7. Do know your priorities. Frequently people going through a divorce find that their priorities change throughout the technique. The things that they thought were most important when they began the technique are not necessarily the same things that are most important at the conclusion. It is important that you review your priorities regularly, with your lawyer or on your own, so that you are always mindful of things that matter to you most. Staying on top of your own priorities lets you keep your lawyer informed & better use the divorce technique to receive the results that your care most passionately about.

6. Do a cost-benefit analysis. In divorce, it is easy to get caught up in the emotion & make all of your decisions from that vantage point. This can be a mistake though; spending some time analyzing your case from a logical, cost-benefit point of view can pay dividends. Keep your eye on the ball & stay focused on getting the divorce completed so you can move on with your life. It is not uncommon for divorcing people to do things like spend $500 to receive a $100 microwave oven. Don't do it. If you cannot see a clear connection between your actions & achieving a final resolution of your case, then don't take that action.

8. Do remain flexible. Three of the most common mistakes people make when they start a divorce is to select that they absolutely, positively must have A, B, & C, & nothing else will be . Remaining flexible in the divorce technique lets you critically & impartially analyze all of the issues as they arise. This is true for people who have reviewed their priorities throughout the technique (see # 7 above). Knowing what you need, & being flexible in your approach to getting it, can often mean the difference between success & frustration.
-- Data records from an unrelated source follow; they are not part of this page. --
/-- **THE LAST β ALONG EVERY SMALL-ENDPOINT RUN IS POSITIVE** (history reading; pointwise AT THE RUN'S OWN HISTORY).  Under Theorem 2, uniqueness on
]0, γ] (γ ≤ γ₀) and prover 1's binder `hrg` (inside ]0, γ] the couplings obey (0.20) at their own histories): there is g₁ > 0 such that along EVERY run
(K + 1, m, g₀) inside ]0, γ] whose endpoint g_{K+1} is ≤ g₁, `β_{K+1}(g₀, …, g_K) = 1∕g_K² − 1∕g_{K+1}² > 0` — indeed ≥ β(g_{K+1})·ln L, (0.31)'s left
inequality on the window of length one. [cite: Balaban1987RG1, Thm 2 (0.31) p.259 with (0.20) p.256] -/
theorem lastStep_pos_of_unique {hL : Odd S.L ∧ 1 < S.L} (hT : Theorem2Statement S hL) (m : ℕ) :
    ∃ γ₀ : ℝ, 0 < γ₀ ∧ ∀ γ : ℝ, 0 < γ → γ ≤ γ₀ →
      (∀ (K : ℕ) (g₀ g₀' : ℝ), Step.InInterval γ K (S.cpl ⟨K, m, g₀⟩) → Step.InInterval γ K (S.cpl ⟨K, m, g₀'⟩) →
          S.cpl ⟨K, m, g₀⟩ K = S.cpl ⟨K, m, g₀'⟩ K → g₀ = g₀') →
      (∀ P : B12.RunParams, Step.InInterval γ P.K (S.cpl P) → RGEqH P.K S.β (S.cpl P)) →
      ∃ g₁ : ℝ, 0 < g₁ ∧ ∀ (K : ℕ) (g₀ : ℝ), Step.InInterval γ (K + 1) (S.cpl ⟨K + 1, m, g₀⟩) →
        S.cpl ⟨K + 1, m, g₀⟩ (K + 1) ≤ g₁ → 0 < S.β K (prefixOf (S.cpl ⟨K + 1, m, g₀⟩) K) := by
  have hlog : 0 < Real.log (S.L : ℝ) := Real.log_pos (by exact_mod_cast hL.2)
  obtain ⟨γ₀, hγ₀, hγ⟩ := discrete031_forall_of_unique hT m
  refine ⟨γ₀, hγ₀, fun γ hγpos hγle huniq hrg => ?_⟩
  obtain ⟨g₁, hg₁, hg⟩ := hγ γ hγpos hγle huniq
  refine ⟨g₁, hg₁, fun K g₀ hI hle => ?_⟩
  set c := S.cpl ⟨K + 1, m, g₀⟩ with hc
  have hgpos : 0 < c (K + 1) := (hI (K + 1) le_rfl).1
  obtain ⟨β, β', hβ, -, hall⟩ := hg (c (K + 1)) hgpos hle
  have hD := hall (K + 1) g₀ hI rfl
  have e : 1 / (c K) ^ 2 = 1 / (c (K + 1)) ^ 2 + S.β K (prefixOf c K) := hrg ⟨K + 1, m, g₀⟩ hI K (Nat.lt_succ_self K)
  have h1 := (hD K (Nat.le_succ K)).1
  have hone : ((K + 1 : ℕ) : ℝ) - (K : ℝ) = 1 := by push_cast; ring
  rw [hone, mul_one] at h1
  have hβL : 0 < β * Real.log S.L := mul_pos hβ hlog
  linarith

/-- **… AND ALL ITS SUFFIX SUMS ARE AF-SIZED**: along every run (K, m, g₀) inside ]0, γ] with endpoint g ≤ g₁, for every k ≤ K,
`β(g)·ln L·(K − k) ≤ Σ_{j∈[k,K)} β_{j+1}(g₀, …, g_j) ≤ β′(g)·ln L·(K − k)` (the telescoped form of (0.31), `FlowStep.inv_sq_telescopeH`) — part 1's
suffix-average positivity, now for EVERY small-endpoint run, not only a selected one. [cite: Balaban1987RG1, Thm 2 (0.31) p.259 with (0.20) p.256] -/
theorem suffixSums_of_unique {hL : Odd S.L ∧ 1 < S.L} (hT : Theorem2Statement S hL) (m : ℕ) :
    ∃ γ₀ : ℝ, 0 < γ₀ ∧ ∀ γ : ℝ, 0 < γ → γ ≤ γ₀ →
      (∀ (K : ℕ) (g₀ g₀' : ℝ), Step.InInterval γ K (S.cpl ⟨K, m, g₀⟩) → Step.InInterval γ K (S.cpl ⟨K, m, g₀'⟩) →
          S.cpl ⟨K, m, g₀⟩ K = S.cpl ⟨K, m, g₀'⟩ K → g₀ = g₀') →
      (∀ P : B12.RunParams, Step.InInterval γ P.K (S.cpl P) → RGEqH P.K S.β (S.cpl P)) →
      ∃ g₁ : ℝ, 0 < g₁ ∧ ∀ g : ℝ, 0 < g → g ≤ g₁ → ∃ β β' : ℝ, 0 < β ∧ β ≤ β' ∧
        ∀ (K : ℕ) (g₀ : ℝ), Step.InInterval γ K (S.cpl ⟨K, m, g₀⟩) → S.cpl ⟨K, m, g₀⟩ K = g → ∀ k, k ≤ K →
          β * Real.log S.L * ((K : ℝ) - k) ≤ ∑ j ∈ Finset.Ico k K, S.β j (prefixOf (S.cpl ⟨K, m, g₀⟩) j) ∧
            ∑ j ∈ Finset.Ico k K, S.β j (prefixOf (S.cpl ⟨K, m, g₀⟩) j) ≤ β' * Real.log S.L * ((K : ℝ) - k) := by
  obtain ⟨γ₀, hγ₀, hγ⟩ := discrete031_forall_of_unique hT m
  refine ⟨γ₀, hγ₀, fun γ hγpos hγle huniq hrg => ?_⟩
  obtain ⟨g₁, hg₁, hg⟩ := hγ γ hγpos hγle huniq
  refine ⟨g₁, hg₁, fun g hgpos hgle => ?_⟩
  obtain ⟨β, β', hβ, hββ', hall⟩ := hg g hgpos hgle
  refine ⟨β, β', hβ, hββ', fun K g₀ hI hend k hk => ?_⟩
  have hD := hall K g₀ hI hend k hk
  have htel := FlowStep.inv_sq_telescopeH (hrg ⟨K, m, g₀⟩ hI) hk le_rfl
  rw [hend] at htel
  constructor <;> linarith [hD.1, hD.2]

/-! ## §2 In the Markov reading, injective one-step maps give uniqueness -/

/-- **MARKOV + INJECTIVE ONE-STEP MAPS ⟹ THE IN-INTERVAL RUN WITH GIVEN LENGTH AND ENDPOINT IS UNIQUE.**  If β_{k+1} depends on g_k only (`hM`), each
one-step map x ↦ 1∕x² − β_{k+1}(x) is injective on ]0, γ] (`hinj`; §3 supplies it from row U's modulus), the couplings of every run inside ]0, γ] obey
(0.20) at their own histories (`hrg`) and (0.18) `d018` holds, then two runs (K, m, g₀), (K, m, g₀′) inside ]0, γ] with the same endpoint g_K coincide —
in particular g₀ = g₀′: backward induction from k = K, each step inverting the injective one-step map. [cite: Balaban1987RG1, Thm 2 p.259 («g₀ = g₀(ε, g)») with (0.18)–(0.20) pp.255–256] -/
theorem unique_of_markov_injOn (hD : Definitions S)
    (hM : ∀ (k : ℕ) (p q : Fin (k + 1) → ℝ), p (Fin.last k) = q (Fin.last k) → S.β k p = S.β k q) {γ : ℝ}
    (hinj : ∀ k : ℕ, Set.InjOn (fun x : ℝ => 1 / x ^ 2 - S.β k (fun _ => x)) (Set.Ioc 0 γ))
    (hrg : ∀ P : B12.RunParams, Step.InInterval γ P.K (S.cpl P) → RGEqH P.K S.β (S.cpl P))
    (m K : ℕ) (g₀ g₀' : ℝ) (hI : Step.InInterval γ K (S.cpl ⟨K, m, g₀⟩)) (hI' : Step.InInterval γ K (S.cpl ⟨K, m, g₀'⟩))
    (hend : S.cpl ⟨K, m, g₀⟩ K = S.cpl ⟨K, m, g₀'⟩ K) : g₀ = g₀' := by
  have hr := hrg ⟨K, m, g₀⟩ hI
  have hr' := hrg ⟨K, m, g₀'⟩ hI'
  have key : ∀ d k : ℕ, k + d = K → S.cpl ⟨K, m, g₀⟩ k = S.cpl ⟨K, m, g₀'⟩ k := by
    intro d
    induction d with
    | zero => intro k hk; rw [add_zero] at hk; subst hk; exact hend
    | succ d ih =>
      intro k hk
      have hkK : k < K := by omega
      have hnext : S.cpl ⟨K, m, g₀⟩ (k + 1) = S.cpl ⟨K, m, g₀'⟩ (k + 1) := ih (k + 1) (by omega)
      have e := hr k hkK
      have e' := hr' k hkK
      have hMk : S.β k (prefixOf (S.cpl ⟨K, m, g₀⟩) k) = S.β k (fun _ => S.cpl ⟨K, m, g₀⟩ k) := hM k _ _ rfl
      have hMk' : S.β k (prefixOf (S.cpl ⟨K, m, g₀'⟩) k) = S.β k (fun _ => S.cpl ⟨K, m, g₀'⟩ k) := hM k _ _ rfl
      refine hinj k ⟨(hI k hkK.le).1, (hI k hkK.le).2⟩ ⟨(hI' k hkK.le).1, (hI' k hkK.le).2⟩ ?_
      show 1 / (S.cpl ⟨K, m, g₀⟩ k) ^ 2 - S.β k (fun _ => S.cpl ⟨K, m, g₀⟩ k) =
        1 / (S.cpl ⟨K, m, g₀'⟩ k) ^ 2 - S.β k (fun _ => S.cpl ⟨K, m, g₀'⟩ k)
      rw [← hMk, ← hMk', ← hnext] at *
      linarith
  have h0 := key K 0 (by simp)
  rw [hD.d018 ⟨K, m, g₀⟩, hD.d018 ⟨K, m, g₀'⟩] at h0
  exact h0

/-! ## §3 Row U's smallness makes the one-step maps injective (sign-free) -/

/-- **x ↦ 1∕x² − φ(x) IS STRICTLY ANTITONE ON ]0, γ] when |φ x − φ y| ≤ C|x − y| there and Cγ³ < 2**: for x < y in ]0, γ],
`1∕x² − 1∕y² = (y − x)(1∕(x²y) + 1∕(xy²)) ≥ (y − x)·2∕γ³ > C(y − x) ≥ φ x − φ y`.  Row U's smallness (prover 1's #22 `…TunedFlow`: Cγ³ < 2), no
sign of φ. [folklore] -/
theorem strictAntiOn_oneStep_of_lipschitz {φ : ℝ → ℝ} {C γ : ℝ} (hγ : 0 < γ) (hC : C * γ ^ 3 < 2)
    (hlip : ∀ x y : ℝ, x ∈ Set.Ioc 0 γ → y ∈ Set.Ioc 0 γ → |φ x - φ y| ≤ C * |x - y|) :
    StrictAntiOn (fun x : ℝ => 1 / x ^ 2 - φ x) (Set.Ioc 0 γ) := by
  intro x hx y hy hxy
  have hx0 : 0 < x := hx.1
  have hy0 : 0 < y := hy.1
  have hγ3 : 0 < γ ^ 3 := by positivity
  have hCγ : C < 2 / γ ^ 3 := by rw [lt_div_iff₀ hγ3]; exact hC
  have h1 : 1 / γ ^ 3 ≤ 1 / (x ^ 2 * y) := by
    apply one_div_le_one_div_of_le (by positivity)
    calc x ^ 2 * y ≤ γ ^ 2 * γ := mul_le_mul (pow_le_pow_left₀ hx0.le hx.2 2) hy.2 hy0.le (by positivity)
      _ = γ ^ 3 := by ring
  have h2 : 1 / γ ^ 3 ≤ 1 / (x * y ^ 2) := by
    apply one_div_le_one_div_of_le (by positivity)
    calc x * y ^ 2 ≤ γ * γ ^ 2 := mul_le_mul hx.2 (pow_le_pow_left₀ hy0.le hy.2 2) (by positivity) hγ.le
      _ = γ ^ 3 := by ring
  have hid : 1 / x ^ 2 - 1 / y ^ 2 = (y - x) * (1 / (x ^ 2 * y) + 1 / (x * y ^ 2)) := by
    field_simp
    ring
  have hyx : 0 < y - x := by linarith
  have hφ : φ x - φ y ≤ C * (y - x) := by
    have h := hlip x y hx hy
    rw [abs_sub_comm x y, abs_of_pos hyx] at h
    exact (le_abs_self _).trans h
  have htwo : (2 : ℝ) / γ ^ 3 = 1 / γ ^ 3 + 1 / γ ^ 3 := by ring
  have hlow : (y - x) * (2 / γ ^ 3) ≤ 1 / x ^ 2 - 1 / y ^ 2 := by
    rw [hid, htwo]
    exact mul_le_mul_of_nonneg_left (by linarith) hyx.le
  have hstrict : C * (y - x) < (y - x) * (2 / γ ^ 3) := by
    rw [mul_comm (y - x)]
    exact mul_lt_mul_of_pos_right hCγ hyx
  show 1 / y ^ 2 - φ y < 1 / x ^ 2 - φ x
  linarith

/-- **MARKOV + ROW an4 ∕ I1's k-UNIFORM LAST-VARIABLE CLAUSE WITH ROW U's SMALLNESS ⟹ INJECTIVE ONE-STEP MAPS AT EVERY SCALE.**  Under `hM`, the letter
`BetaDerivClause.LastVarLipschitz S.β C γ` (|β_{k+1}(…, t) − β_{k+1}(…, s)| ≤ C|t − s| on [0, γ], one C for all k — [I] p. 264 prints smoothness in g_j per
scale, the uniformity is UNPRINTED) with Cγ³ < 2 makes every x ↦ 1∕x² − β_{k+1}(x) injective on ]0, γ].  Sign-free. [cite: Balaban1987RG1, p.264 (β-clause after (1.22)) with Thm 2 p.259] -/
theorem injOn_of_lastVarLipschitz
    (hM : ∀ (k : ℕ) (p q : Fin (k + 1) → ℝ), p (Fin.last k) = q (Fin.last k) → S.β k p = S.β k q) {C γ : ℝ} (hγ : 0 < γ)
    (hLip : LastVarLipschitz S.β C γ) (hC : C * γ ^ 3 < 2) (k : ℕ) :
    Set.InjOn (fun x : ℝ => 1 / x ^ 2 - S.β k (fun _ => x)) (Set.Ioc 0 γ) := by
  refine (strictAntiOn_oneStep_of_lipschitz (φ := fun x => S.β k (fun _ => x)) hγ hC fun x y hx hy => ?_).injOn
  have hp : (fun _ : Fin (k + 1) => γ) ∈ B12Beta.HistBox γ k := fun _ => ⟨hγ, le_rfl⟩
  have h := hLip k (fun _ => γ) hp y x ⟨hy.1.le, hy.2⟩ ⟨hx.1.le, hx.2⟩
  have ex : S.β k (Function.update (fun _ : Fin (k + 1) => γ) (Fin.last k) x) = S.β k (fun _ => x) :=
    hM k _ _ (by rw [Function.update_self])
  have ey : S.β k (Function.update (fun _ : Fin (k + 1) => γ) (Fin.last k) y) = S.β k (fun _ => y) :=
    hM k _ _ (by rw [Function.update_self])
  rw [ex, ey] at h
  exact h

/-- Hence, in the Markov reading with row U's smallness, «g₀ = g₀(ε, g)» IS a function on the in-interval runs (§2 ∘ §3). [cite: Balaban1987RG1, Thm 2 p.259 («g₀ = g₀(ε, g)») with p.264] -/
theorem unique_of_markov_lastVarLipschitz (hD : Definitions S)
    (hM : ∀ (k : ℕ) (p q : Fin (k + 1) → ℝ), p (Fin.last k) = q (Fin.last k) → S.β k p = S.β k q) {C γ : ℝ} (hγ : 0 < γ)
    (hLip : LastVarLipschitz S.β C γ) (hC : C * γ ^ 3 < 2)
    (hrg : ∀ P : B12.RunParams, Step.InInterval γ P.K (S.cpl P) → RGEqH P.K S.β (S.cpl P))
    (m K : ℕ) (g₀ g₀' : ℝ) (hI : Step.InInterval γ K (S.cpl ⟨K, m, g₀⟩)) (hI' : Step.InInterval γ K (S.cpl ⟨K, m, g₀'⟩))
    (hend : S.cpl ⟨K, m, g₀⟩ K = S.cpl ⟨K, m, g₀'⟩ K) : g₀ = g₀' :=
  unique_of_markov_injOn hD hM (injOn_of_lastVarLipschitz hM hγ hLip hC) hrg m K g₀ g₀' hI hI' hend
9. Do stay involved. When you hire your lawyer, don't basically hand control of your life over to him or her & walk away. Your divorce is critical to you, & it is important to be delegated away & ignored. Stay abreast of developments on a every day basis. Find a lawyer who wants you to be as involved as you do. Three things to look for in a lawyer who wants to keep clients involved: same day delivery to you of all documents that come in or go out of the lawyer's office (email is a great option for this) & 24/7 access to your case file. Ideally, your file will be obtainable on an extranet on your lawyer's web-site. If you can access your credit card & bank statements online, your divorce file should be online, on your lawyer's web-site, as well. Lots of lawyers use technology to make your life less stressful & more convenient; find three who uses the latest technology to help you stay involved. Involved clients can maintain control, reduce anxiety & make better judgments about their future, which helps them to reach positive outcomes in their divorce.

10. Do educate yourself. Knowledge can be your greatest ally. Research the divorce laws of your state, whether through a local law library or the net. NCdivorce.com is the most comprehensive divorce web-site in North Carolina. The site features a discussion forum with questions answered by lawyers, a kid support calculator, the latest cases from the North Carolina Courts, numerous essays & information on all divorce issues, seminar videos, & lots more. Reading the information on this site will dramatically improve your effectiveness & efficiency in interacting with your lawyer & negotiating with your spouse.